In 1845, Portersville Village was incorporated as a borough, and the first election was held in a small frame building called the Town Hall. The first Justices of the Peace were James Hall and Robert Stewart, who refused to accept his commission, but Mr. Hall served in the capacity for several terms in succession. The first constable was William Sharp, who continued to be elected for several terms.

==Geography==
Portersville is located near the western border of Butler County at (40.925285, −80.144229). It is surrounded by Muddy Creek Township, though the borough's western border comes within 200 m of the Lawrence County line.

U.S. Route 19, Perry Highway, passes through the center of the borough, leading north 22 mi to Mercer and south 9.5 mi to Zelienople. Interstate 79 passes just east of the borough, with access from Exit 96 (PA 488). I-79 leads south 38 mi to Pittsburgh and north 90 mi to Erie. Moraine State Park, situated around Lake Arthur, is a short distance east of I-79. Portersville lies between the cities of Butler 15 mi east and New Castle 14 mi to the west.
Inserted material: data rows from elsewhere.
import Summits.Ventures.HSemireg.WedgeHankelBoxSiegelIdealKernel

/-!
# Venture HSemireg — THE BOX SIEGEL IDEAL, closed rows: two surfaces, a surface times a threefold, three curves

HONEST FRAMING. Part of the Lean index of the computation cell `pub-hsemireg` (seat p10 gen 12, Sunday typer «UNIFORM-IN-n»).  Binomial arithmetic on top of
(2/3) `WedgeHankelBoxSiegelIdealKernel` ONLY; nothing here says that HC / HC_CM / HC_AV holds; no Literature fact is declared or used.  The dictionary
(`boxSiegelIdeal_k` = the isotropic part of `HT^k(X₀ × ⋯ × X_{n−1})` killed by every external product of `K[Θ_i]`-classes) is QUOTED, never asserted.

THIS FILE (namespace `Summit.Ventures.HSemireg.Wedge.HankelBoxSiegelIdeal` continued): the numbers `dim boxSiegelIdeal_k = C(Σ 2m_i, k) − [t^k] Π_i G_{m_i}(t)` of (2/3) for three
small boxes, every degree `k`, as kernel-checked tables (`decide` on the closed coefficients; cf. gen 6's `mixedRank_rows`):
* two SURFACES (`m = (2,2)`, `G_2 = 1 + 4t + 3t²`): `[t^k] G_2² = (1, 8, 22, 24, 9)`, `C(8,k) = (1, 8, 28, 56, 70, 56, 28, 8, 1)` ⇒ **`dim boxSiegelIdeal_k = (0, 0, 6, 32, 61, 56, 28, 8, 1)`**
  (degree 2: `6 = 3 + 3 = dim SiegelBox`; degrees `≥ 5`: everything);
* a SURFACE times a THREEFOLD (`m = (2,3)`, `G_3 = 1 + 6t + 9t² + 4t³`): `[t^k] G_2 G_3 = (1, 10, 36, 58, 43, 12)`, `C(10,k)` ⇒ **`(0, 0, 9, 62, 167, 240, 210, 120, 45, 10, 1)`**
  (degree 2: `9 = 3 + 6 = dim SiegelBox`);
* three CURVES (`m = (1,1,1)`, `G_1 = 1 + 2t`): `[t^k] G_1³ = (1, 6, 12, 8)`, `C(6,k)` ⇒ **`(0, 0, 3, 12, 15, 6, 1)`** (degree 2: the three Siegel lines `x_i y_i`).
Stated as `finrank` theorems via `finrank_boxSiegelIdeal`.  Class side only.
-/

open Module Polynomial

namespace Summit.Ventures.HSemireg.Wedge.HankelBoxSiegelIdeal

open Summit.Ventures.HSemireg.Wedge Summit.Ventures.HSemireg.Wedge.MixedBox

variable (K : Type*) [Field K]

/-- `[t^k] G_{m₁} G_{m₂} = Σ_{i ≤ k} (i+1)C(m₁,i)·(k−i+1)C(m₂,k−i)`. -/
lemma coeff_stdPoly_mul (m₁ m₂ k : ℕ) :
    (stdPoly m₁ * stdPoly m₂).coeff k = ∑ i ∈ Finset.range (k + 1), ((i + 1) * m₁.choose i) * ((k - i + 1) * m₂.choose (k - i)) := by
  rw [coeff_mul, Finset.Nat.sum_antidiagonal_eq_sum_range_succ (fun i j => (stdPoly m₁).coeff i * (stdPoly m₂).coeff j) k]
  simp only [coeff_stdPoly]

/-- `[t^k] G_{m₁} G_{m₂} G_{m₃}` as a double sum. -/
lemma coeff_stdPoly_mul₃ (m₁ m₂ m₃ k : ℕ) :
    (stdPoly m₁ * stdPoly m₂ * stdPoly m₃).coeff k =
      ∑ j ∈ Finset.range (k + 1), (∑ i ∈ Finset.range (j + 1), ((i + 1) * m₁.choose i) * ((j - i + 1) * m₂.choose (j - i))) * ((k - j + 1) * m₃.choose (k - j)) := by
  rw [coeff_mul, Finset.Nat.sum_antidiagonal_eq_sum_range_succ (fun i j => (stdPoly m₁ * stdPoly m₂).coeff i * (stdPoly m₃).coeff j) k]
  simp only [coeff_stdPoly_mul, coeff_stdPoly]

/-- **TWO SURFACES (`m = (2,2)`): `dim boxSiegelIdeal_k = (0, 0, 6, 32, 61, 56, 28, 8, 1)` for `k = 0, …, 8`.** -/
theorem finrank_boxSiegelIdeal_two_surfaces :
    (finrank K (boxSiegelIdeal K ![2, 2] 0), finrank K (boxSiegelIdeal K ![2, 2] 1), finrank K (boxSiegelIdeal K ![2, 2] 2),
      finrank K (boxSiegelIdeal K ![2, 2] 3), finrank K (boxSiegelIdeal K ![2, 2] 4), finrank K (boxSiegelIdeal K ![2, 2] 5),
      finrank K (boxSiegelIdeal K ![2, 2] 6), finrank K (boxSiegelIdeal K ![2, 2] 7), finrank K (boxSiegelIdeal K ![2, 2] 8)) =
      (0, 0, 6, 32, 61, 56, 28, 8, 1) := by
  have h : ∀ k, finrank K (boxSiegelIdeal K ![2, 2] k) + (stdPoly 2 * stdPoly 2).coeff k = (8 : ℕ).choose k := by
    intro k
    have := finrank_boxSiegelIdeal K ![2, 2] k
    rwa [Fin.prod_univ_two, Fin.sum_univ_two] at this
  have hc : ∀ k, (stdPoly 2 * stdPoly 2).coeff k = ∑ i ∈ Finset.range (k + 1), ((i + 1) * (2 : ℕ).choose i) * ((k - i + 1) * (2 : ℕ).choose (k - i)) :=
    coeff_stdPoly_mul 2 2
  have e0 := h 0; have e1 := h 1; have e2 := h 2; have e3 := h 3; have e4 := h 4; have e5 := h 5; have e6 := h 6; have e7 := h 7; have e8 := h 8
  rw [hc] at e0 e1 e2 e3 e4 e5 e6 e7 e8
  have t0 : (∑ i ∈ Finset.range (0 + 1), ((i + 1) * (2 : ℕ).choose i) * ((0 - i + 1) * (2 : ℕ).choose (0 - i))) = 1 ∧ (8 : ℕ).choose 0 = 1 := by decide
  have t1 : (∑ i ∈ Finset.range (1 + 1), ((i + 1) * (2 : ℕ).choose i) * ((1 - i + 1) * (2 : ℕ).choose (1 - i))) = 8 ∧ (8 : ℕ).choose 1 = 8 := by decide
  have t2 : (∑ i ∈ Finset.range (2 + 1), ((i + 1) * (2 : ℕ).choose i) * ((2 - i + 1) * (2 : ℕ).choose (2 - i))) = 22 ∧ (8 : ℕ).choose 2 = 28 := by decide
  have t3 : (∑ i ∈ Finset.range (3 + 1), ((i + 1) * (2 : ℕ).choose i) * ((3 - i + 1) * (2 : ℕ).choose (3 - i))) = 24 ∧ (8 : ℕ).choose 3 = 56 := by decide
  have t4 : (∑ i ∈ Finset.range (4 + 1), ((i + 1) * (2 : ℕ).choose i) * ((4 - i + 1) * (2 : ℕ).choose (4 - i))) = 9 ∧ (8 : ℕ).choose 4 = 70 := by decide
  have t5 : (∑ i ∈ Finset.range (5 + 1), ((i + 1) * (2 : ℕ).choose i) * ((5 - i + 1) * (2 : ℕ).choose (5 - i))) = 0 ∧ (8 : ℕ).choose 5 = 56 := by decide
  have t6 : (∑ i ∈ Finset.range (6 + 1), ((i + 1) * (2 : ℕ).choose i) * ((6 - i + 1) * (2 : ℕ).choose (6 - i))) = 0 ∧ (8 : ℕ).choose 6 = 28 := by decide
  have t7 : (∑ i ∈ Finset.range (7 + 1), ((i + 1) * (2 : ℕ).choose i) * ((7 - i + 1) * (2 : ℕ).choose (7 - i))) = 0 ∧ (8 : ℕ).choose 7 = 8 := by decide
  have t8 : (∑ i ∈ Finset.range (8 + 1), ((i + 1) * (2 : ℕ).choose i) * ((8 - i + 1) * (2 : ℕ).choose (8 - i))) = 0 ∧ (8 : ℕ).choose 8 = 1 := by decide
  simp only [Prod.mk.injEq]
  refine ⟨?_, ?_, ?_, ?_, ?_, ?_, ?_, ?_, ?_⟩ <;> omega

/-- **A SURFACE TIMES A THREEFOLD (`m = (2,3)`): `dim boxSiegelIdeal_k = (0, 0, 9, 62, 167, 240, 210, 120, 45, 10, 1)` for `k = 0, …, 10`** (degree 2: `9 = 3 + 6`). -/
theorem finrank_boxSiegelIdeal_surface_threefold :
    (finrank K (boxSiegelIdeal K ![2, 3] 0), finrank K (boxSiegelIdeal K ![2, 3] 1), finrank K (boxSiegelIdeal K ![2, 3] 2),
      finrank K (boxSiegelIdeal K ![2, 3] 3), finrank K (boxSiegelIdeal K ![2, 3] 4), finrank K (boxSiegelIdeal K ![2, 3] 5),
      finrank K (boxSiegelIdeal K ![2, 3] 6), finrank K (boxSiegelIdeal K ![2, 3] 7), finrank K (boxSiegelIdeal K ![2, 3] 8),
      finrank K (boxSiegelIdeal K ![2, 3] 9), finrank K (boxSiegelIdeal K ![2, 3] 10)) =
      (0, 0, 9, 62, 167, 240, 210, 120, 45, 10, 1) := by
  have h : ∀ k, finrank K (boxSiegelIdeal K ![2, 3] k) + (stdPoly 2 * stdPoly 3).coeff k = (10 : ℕ).choose k := by
    intro k
    have := finrank_boxSiegelIdeal K ![2, 3] k
    rwa [Fin.prod_univ_two, Fin.sum_univ_two] at this
  have hc : ∀ k, (stdPoly 2 * stdPoly 3).coeff k = ∑ i ∈ Finset.range (k + 1), ((i + 1) * (2 : ℕ).choose i) * ((k - i + 1) * (3 : ℕ).choose (k - i)) :=
    coeff_stdPoly_mul 2 3
  have e0 := h 0; have e1 := h 1; have e2 := h 2; have e3 := h 3; have e4 := h 4; have e5 := h 5; have e6 := h 6; have e7 := h 7; have e8 := h 8
  have e9 := h 9; have e10 := h 10
  rw [hc] at e0 e1 e2 e3 e4 e5 e6 e7 e8 e9 e10
  have t0 : (∑ i ∈ Finset.range (0 + 1), ((i + 1) * (2 : ℕ).choose i) * ((0 - i + 1) * (3 : ℕ).choose (0 - i))) = 1 ∧ (10 : ℕ).choose 0 = 1 := by decide
  have t1 : (∑ i ∈ Finset.range (1 + 1), ((i + 1) * (2 : ℕ).choose i) * ((1 - i + 1) * (3 : ℕ).choose (1 - i))) = 10 ∧ (10 : ℕ).choose 1 = 10 := by decide
  have t2 : (∑ i ∈ Finset.range (2 + 1), ((i + 1) * (2 : ℕ).choose i) * ((2 - i + 1) * (3 : ℕ).choose (2 - i))) = 36 ∧ (10 : ℕ).choose 2 = 45 := by decide
  have t3 : (∑ i ∈ Finset.range (3 + 1), ((i + 1) * (2 : ℕ).choose i) * ((3 - i + 1) * (3 : ℕ).choose (3 - i))) = 58 ∧ (10 : ℕ).choose 3 = 120 := by decide
  have t4 : (∑ i ∈ Finset.range (4 + 1), ((i + 1) * (2 : ℕ).choose i) * ((4 - i + 1) * (3 : ℕ).choose (4 - i))) = 43 ∧ (10 : ℕ).choose 4 = 210 := by decide
  have t5 : (∑ i ∈ Finset.range (5 + 1), ((i + 1) * (2 : ℕ).choose i) * ((5 - i + 1) * (3 : ℕ).choose (5 - i))) = 12 ∧ (10 : ℕ).choose 5 = 252 := by decide
  have t6 : (∑ i ∈ Finset.range (6 + 1), ((i + 1) * (2 : ℕ).choose i) * ((6 - i + 1) * (3 : ℕ).choose (6 - i))) = 0 ∧ (10 : ℕ).choose 6 = 210 := by decide
  have t7 : (∑ i ∈ Finset.range (7 + 1), ((i + 1) * (2 : ℕ).choose i) * ((7 - i + 1) * (3 : ℕ).choose (7 - i))) = 0 ∧ (10 : ℕ).choose 7 = 120 := by decide
  have t8 : (∑ i ∈ Finset.range (8 + 1), ((i + 1) * (2 : ℕ).choose i) * ((8 - i + 1) * (3 : ℕ).choose (8 - i))) = 0 ∧ (10 : ℕ).choose 8 = 45 := by decide
  have t9 : (∑ i ∈ Finset.range (9 + 1), ((i + 1) * (2 : ℕ).choose i) * ((9 - i + 1) * (3 : ℕ).choose (9 - i))) = 0 ∧ (10 : ℕ).choose 9 = 10 := by decide
  have t10 : (∑ i ∈ Finset.range (10 + 1), ((i + 1) * (2 : ℕ).choose i) * ((10 - i + 1) * (3 : ℕ).choose (10 - i))) = 0 ∧ (10 : ℕ).choose 10 = 1 := by decide
  simp only [Prod.mk.injEq]
  refine ⟨?_, ?_, ?_, ?_, ?_, ?_, ?_, ?_, ?_, ?_, ?_⟩ <;> omega

/-- **THREE CURVES (`m = (1,1,1)`): `dim boxSiegelIdeal_k = (0, 0, 3, 12, 15, 6, 1)` for `k = 0, …, 6`** (degree 2: the three Siegel lines `x_i ∧ y_i`). -/
theorem finrank_boxSiegelIdeal_three_curves :
    (finrank K (boxSiegelIdeal K ![1, 1, 1] 0), finrank K (boxSiegelIdeal K ![1, 1, 1] 1), finrank K (boxSiegelIdeal K ![1, 1, 1] 2),
      finrank K (boxSiegelIdeal K ![1, 1, 1] 3), finrank K (boxSiegelIdeal K ![1, 1, 1] 4), finrank K (boxSiegelIdeal K ![1, 1, 1] 5),
      finrank K (boxSiegelIdeal K ![1, 1, 1] 6)) = (0, 0, 3, 12, 15, 6, 1) := by
  have h : ∀ k, finrank K (boxSiegelIdeal K ![1, 1, 1] k) + (stdPoly 1 * stdPoly 1 * stdPoly 1).coeff k = (6 : ℕ).choose k := by
    intro k
    have := finrank_boxSiegelIdeal K ![1, 1, 1] k
    rwa [Fin.prod_univ_three, Fin.sum_univ_three] at this
  have hc : ∀ k, (stdPoly 1 * stdPoly 1 * stdPoly 1).coeff k = ∑ j ∈ Finset.range (k + 1),
      (∑ i ∈ Finset.range (j + 1), ((i + 1) * (1 : ℕ).choose i) * ((j - i + 1) * (1 : ℕ).choose (j - i))) * ((k - j + 1) * (1 : ℕ).choose (k - j)) :=
    coeff_stdPoly_mul₃ 1 1 1
  have e0 := h 0; have e1 := h 1; have e2 := h 2; have e3 := h 3; have e4 := h 4; have e5 := h 5; have e6 := h 6
  rw [hc] at e0 e1 e2 e3 e4 e5 e6
  have t0 : (∑ j ∈ Finset.range (0 + 1), (∑ i ∈ Finset.range (j + 1), ((i + 1) * (1 : ℕ).choose i) * ((j - i + 1) * (1 : ℕ).choose (j - i))) * ((0 - j + 1) * (1 : ℕ).choose (0 - j))) = 1 ∧ (6 : ℕ).choose 0 = 1 := by decide
  have t1 : (∑ j ∈ Finset.range (1 + 1), (∑ i ∈ Finset.range (j + 1), ((i + 1) * (1 : ℕ).choose i) * ((j - i + 1) * (1 : ℕ).choose (j - i))) * ((1 - j + 1) * (1 : ℕ).choose (1 - j))) = 6 ∧ (6 : ℕ).choose 1 = 6 := by decide
  have t2 : (∑ j ∈ Finset.range (2 + 1), (∑ i ∈ Finset.range (j + 1), ((i + 1) * (1 : ℕ).choose i) * ((j - i + 1) * (1 : ℕ).choose (j - i))) * ((2 - j + 1) * (1 : ℕ).choose (2 - j))) = 12 ∧ (6 : ℕ).choose 2 = 15 := by decide
  have t3 : (∑ j ∈ Finset.range (3 + 1), (∑ i ∈ Finset.range (j + 1), ((i + 1) * (1 : ℕ).choose i) * ((j - i + 1) * (1 : ℕ).choose (j - i))) * ((3 - j + 1) * (1 : ℕ).choose (3 - j))) = 8 ∧ (6 : ℕ).choose 3 = 20 := by decide
  have t4 : (∑ j ∈ Finset.range (4 + 1), (∑ i ∈ Finset.range (j + 1), ((i + 1) * (1 : ℕ).choose i) * ((j - i + 1) * (1 : ℕ).choose (j - i))) * ((4 - j + 1) * (1 : ℕ).choose (4 - j))) = 0 ∧ (6 : ℕ).choose 4 = 15 := by decide
  have t5 : (∑ j ∈ Finset.range (5 + 1), (∑ i ∈ Finset.range (j + 1), ((i + 1) * (1 : ℕ).choose i) * ((j - i + 1) * (1 : ℕ).choose (j - i))) * ((5 - j + 1) * (1 : ℕ).choose (5 - j))) = 0 ∧ (6 : ℕ).choose 5 = 6 := by decide
  have t6 : (∑ j ∈ Finset.range (6 + 1), (∑ i ∈ Finset.range (j + 1), ((i + 1) * (1 : ℕ).choose i) * ((j - i + 1) * (1 : ℕ).choose (j - i))) * ((6 - j + 1) * (1 : ℕ).choose (6 - j))) = 0 ∧ (6 : ℕ).choose 6 = 1 := by decide
  simp only [Prod.mk.injEq]
  refine ⟨?_, ?_, ?_, ?_, ?_, ?_, ?_⟩ <;> omega

end Summit.Ventures.HSemireg.Wedge.HankelBoxSiegelIdeal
According to the United States Census Bureau, the borough has a total area of 2.1 km2, all land.

==Emergency services==
Portersville has a no police force, an ambulance service, and a volunteer fire department. The Ambulance Service, Portersville EMS, and the Volunteer Fire Department, Portersville/Muddy Creek Township Volunteer Fire Department cover the Portersville area to include Muddy Creek Township, parts of Perry Township in Lawrence County, parts of Slippery Rock Township in Lawrence County, as well as Parts of Franklin Township in Butler County.

==Events==
Portersville has several events each year in the immediate and surrounding areas. The Portersville Steam Show occurs three times a year (May, August, and October). This event displays older steam engines and farm machinery to the public. The Moraine/Lake Arthur Regatta (in August each year) has water related activities for the entire family. The Pennsic War occurs each summer north of Portersville. McConnells Mill State Park, west of Portersville, holds its Heritage Days in September.

==Demographics==

As of the 2000 census, there were 268 people, 103 households, and 79 families residing in the borough. The population density was 328.4 /mi2. There were 109 housing units at an average density of 133.6 /mi2. The racial makeup of the borough was 99.63% White, and 0.37% from two or more races.

There were 103 households, out of which 36.9% had children under the age of 18 living with them, 64.1% were married couples living together, 8.7% had a female householder with no husband present, and 23.3% were non-families. 20.4% of all households were made up of individuals, and 6.8% had someone living alone who was 65 years of age or older. The average household size was 2.60 and the average family size was 3.03.

In the borough the population was spread out, with 26.5% under the age of 18, 6.0% from 18 to 24, 34.3% from 25 to 44, 25.0% from 45 to 64, and 8.2% who were 65 years of age or older. The median age was 37 years. For every 100 females there were 98.5 males. For every 100 females age 18 and over, there were 93.1 males.

The median income for a household in the borough was $37,750, and the median income for a family was $40,536. Males had a median income of $35,625 versus $17,500 for females. The per capita income for the borough was $17,356. About 7.8% of families and 6.4% of the population were below the poverty line, including 9.7% of those under the age of eighteen and none of those sixty five or over.

Historical population
| Census | Pop. | Note | %± |
| 1850 | 240 |  | — |
| 1870 | 198 |  | — |
| 1880 | 216 |  | 9.1% |
| 1890 | 190 |  | −12.0% |
| 1900 | 196 |  | 3.2% |
| 1910 | 170 |  | −13.3% |
| 1920 | 155 |  | −8.8% |
| 1930 | 185 |  | 19.4% |
| 1940 | 276 |  | 49.2% |
| 1950 | 294 |  | 6.5% |
| 1960 | 344 |  | 17.0% |
| 1970 | 292 |  | −15.1% |
| 1980 | 320 |  | 9.6% |
| 1990 | 307 |  | −4.1% |
| 2000 | 268 |  | −12.7% |
| 2010 | 235 |  | −12.3% |
| 2020 | 231 |  | −1.7% |
Sources:

==Education==
It is in the Slippery Rock Area School District.